Humility: Admitting that our current approach serves only a fraction of potential audiences.
Courage: Resisting the instinct that ”simpler” means ”lesser.”
Creativity: Figuring out which formats serve which information best.
Quality Control: Maintaining accuracy across all formats and all levels.
But here’s what it doesn’t require: Compromising on truth, accuracy, verification, or rigor.

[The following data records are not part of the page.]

import Summits.QuantumFields.BalabanUV.T4Continuum.Support.VariationalCovariantFederbush
import Mathlib.Analysis.InnerProductSpace.Adjoint

/-!
# T⁴ programme, spine node NE2 (U1a), lane P2 — SUPPLIER ITEM (O8) «V-COL-FED»: THE COVARIANT FEDERBUSH INEQUALITY, ADDITIVE
# FORM, for 0-FORMS WITH VALUES IN A NORMED ℂ-SPACE `E` transported by continuous linear maps of operator norm `≤ 1`
# (the colour ∕ matrix re-run of leaf FED⁺ `VariationalCovariantFederbush` p210720; one block step, every torus)

NE2 formalisation swarm `b2b-balaban-t4-ne2-formalise-*`, leaf prover 02 (gen 4); P2 skeleton `t4/skeletons/NE2-t4-ne2-p2.md` v0.10 §2.E
row V-COL («the COLOUR (adjoint ∕ matrix) re-run of §2.C's FED⁺ ∕ UB⁺ ∕ ONE⁺ ∕ P⁺ ∕ REG⁺ for M_o(ℂ)-valued 0-FORMS under `siteMul` transport by
unitary matrices: same competitors, ‖·‖ → Frobenius, defects in operator norm») — THIS FILE IS ITS FED⁺ MEMBER, on the road's carriers
(`B5Prop11Plancherel.Tor ∕ fine ∕ unitVec`, `B5Block118.bpt ∕ tstep`), the ℝ-side of the scalar leaf (`sum_sq_main_le`, `sum_sq_defect_le`,
`sum_sq_add_le`, `invLd_mul_sqrt`, `sum_fin_sq_add_le`) imported BY NAME.

THE POINT.  The scalar leaf's proof uses NO commutativity: its two `ring` steps are the ORDER-PRESERVING identities
`R̄·T′(b+Le)·f′(b+Le) − T′(b)·f′(b) = Mis·f′(b+Le) + T′(b)·(Π_L·f′(b+Le) − f′(b))`, `Π_{t+1} = Π_t ∘ R′(b + t e)`, and every estimate is
`‖A v‖ ≤ ‖A‖·‖v‖` with `‖A‖ ≤ 1`.  So the SAME statement, with the SAME constants, holds for a fine field `f′ : Tor (fine L N) → E` valued in
ANY normed ℂ-space `E` and transporters `R̄, R′, T′` in the normed ring `E →L[ℂ] E` of operator norm `≤ 1` — ONE lemma for the scalar
(`E = ℂ`), fundamental (`E = ℂ^o`) and `siteMul`-on-`M_o(ℂ)` (Frobenius = `o` copies of `ℂ^o`) readings of §2.E:
 * §1 carriers `cDv R f y μ = R(y,μ)(f(y+e_μ)) − f(y)`, `dirUv` (its sum of squares), `Qcv T′ f′ y = (L^d)⁻¹ • Σ_j T′(bpt y j)(f′(bpt y j))`,
   `piTv` (straight transporter, a product in `E →L[ℂ] E`), `misv = R̄(y,μ)∘T′(bpt (y+e_μ) j) − T′(bpt y j)∘Π_L(bpt y j, μ)`;
 * §2 `piTv_telescope`, `norm_piTv_le_one`; §3 the EXACT decomposition `cDv_Qcv_eq`, the pointwise bound `norm_cDv_Qcv_le`;
 * §4 **`dirUv_Qcv_le`**: `Σ_y ‖(D_{R̄} Q_{T′} f′)(y,μ)‖² ≤ (√(L²·X_μ∕L^d) + m·√(Y∕L^d))²`, `X_μ = Σ‖D_{R′}f′(·,μ)‖²`, `Y = Σ‖f′‖²`, `sup‖Mis‖_op ≤ m`
   (main term constant EXACTLY 1; the background ONLY through `m`, linearly inside the square); **`sum_dirUv_Qcv_le`** (over μ, factor `√d`);
 * §5 READINGS: at `E = ℂ` the carriers ARE the scalar leaf's (`cDv_phase`, `dirUv_phase`, `Qcv_phase`, `piTv_phase`, `norm_misv_phase`);
   for UNITARY transporters on a Hilbert space the contraction binders are discharged (`dirUv_Qcv_le_of_unitary`); the MATRIX reading
   `E = EuclideanSpace ℂ o`, unitary colour matrices through Mathlib's ⋆-algebra equivalence `Matrix.toEuclideanCLM`
   (`toEuclideanCLM_mem_unitary`, **`dirUv_Qcv_le_matrix`**: no binder left but the mismatch bound `m` in the L²-operator norm).
WHAT IS NOT HERE (stated, not hidden): V-COL's other members (UB⁺ ∕ ONE⁺ ∕ P⁺ ∕ REG⁺ in colour), the 1-form leaves V-FED ∕ V-ONE ∕ …, any
identification of the transporters with Bałaban's `R(U(Γ))` of [B9] (3.8)–(3.15) (transporters are DATA; no B0, trigger c5), the END (owner).

HONEST FRAMING (T4-DAG p. 1).  Model level; [folklore] telescoping + Cauchy–Schwarz + block bijection; nothing printed is a hypothesis (the
two `[cite:]` tags are SHAPE locators inherited from the scalar leaf); no `def … : Prop` fact; no `sorry`; axioms standard.  NE2 NOT proved;
spine PROVED 0∕9 unchanged; rung (B)+1 finite T⁴ — NOT infinite volume, NOT a mass gap, NOT Clay.  HONEST DEPENDENCY (cell, verbatim):
continuum YM on T⁴ ⇐ BetaPertH ∧ nine spine estimates (0/9 proved); BetaPertH ⇐ (D1) ∧ (D4) ∧ CAP+tail; G-an2-4 gates asym, D1 and NE2/3/4.
-/

noncomputable section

Those are non-negotiable. How we deliver them? That should be flexible.
The Choice
Journalism is at a crossroads. We can:
Keep doing what we’re doing: Serving 10–15% of Americans while wondering why everyone else trusts partisan sources, podcasters, and Facebook posts instead of us.
Or redesign for accessibility: Serve the full spectrum of American readers by meeting them in their Umwelten while maintaining our commitment to verified, rigorous journalism.
The tick doesn’t need to become an eagle. The eagle just needs to recognize that the tick exists, experiences the world differently, and deserves access to truth in forms it can perceive.
Ed Yong writes that each creature is ”enclosed within its own unique sensory bubble, perceiving but a tiny sliver of an immense world.”
Journalists have been designing for our sensory bubble, our reading Umwelt, our sliver of the immense world of information consumption.
The question is: Are we ready to design for all the other Umwelten too?
Not by abandoning quality. By expanding access.
Not by dumbing down. By meeting people where they are.
Not by betraying journalism’s mission. By fulfilling it.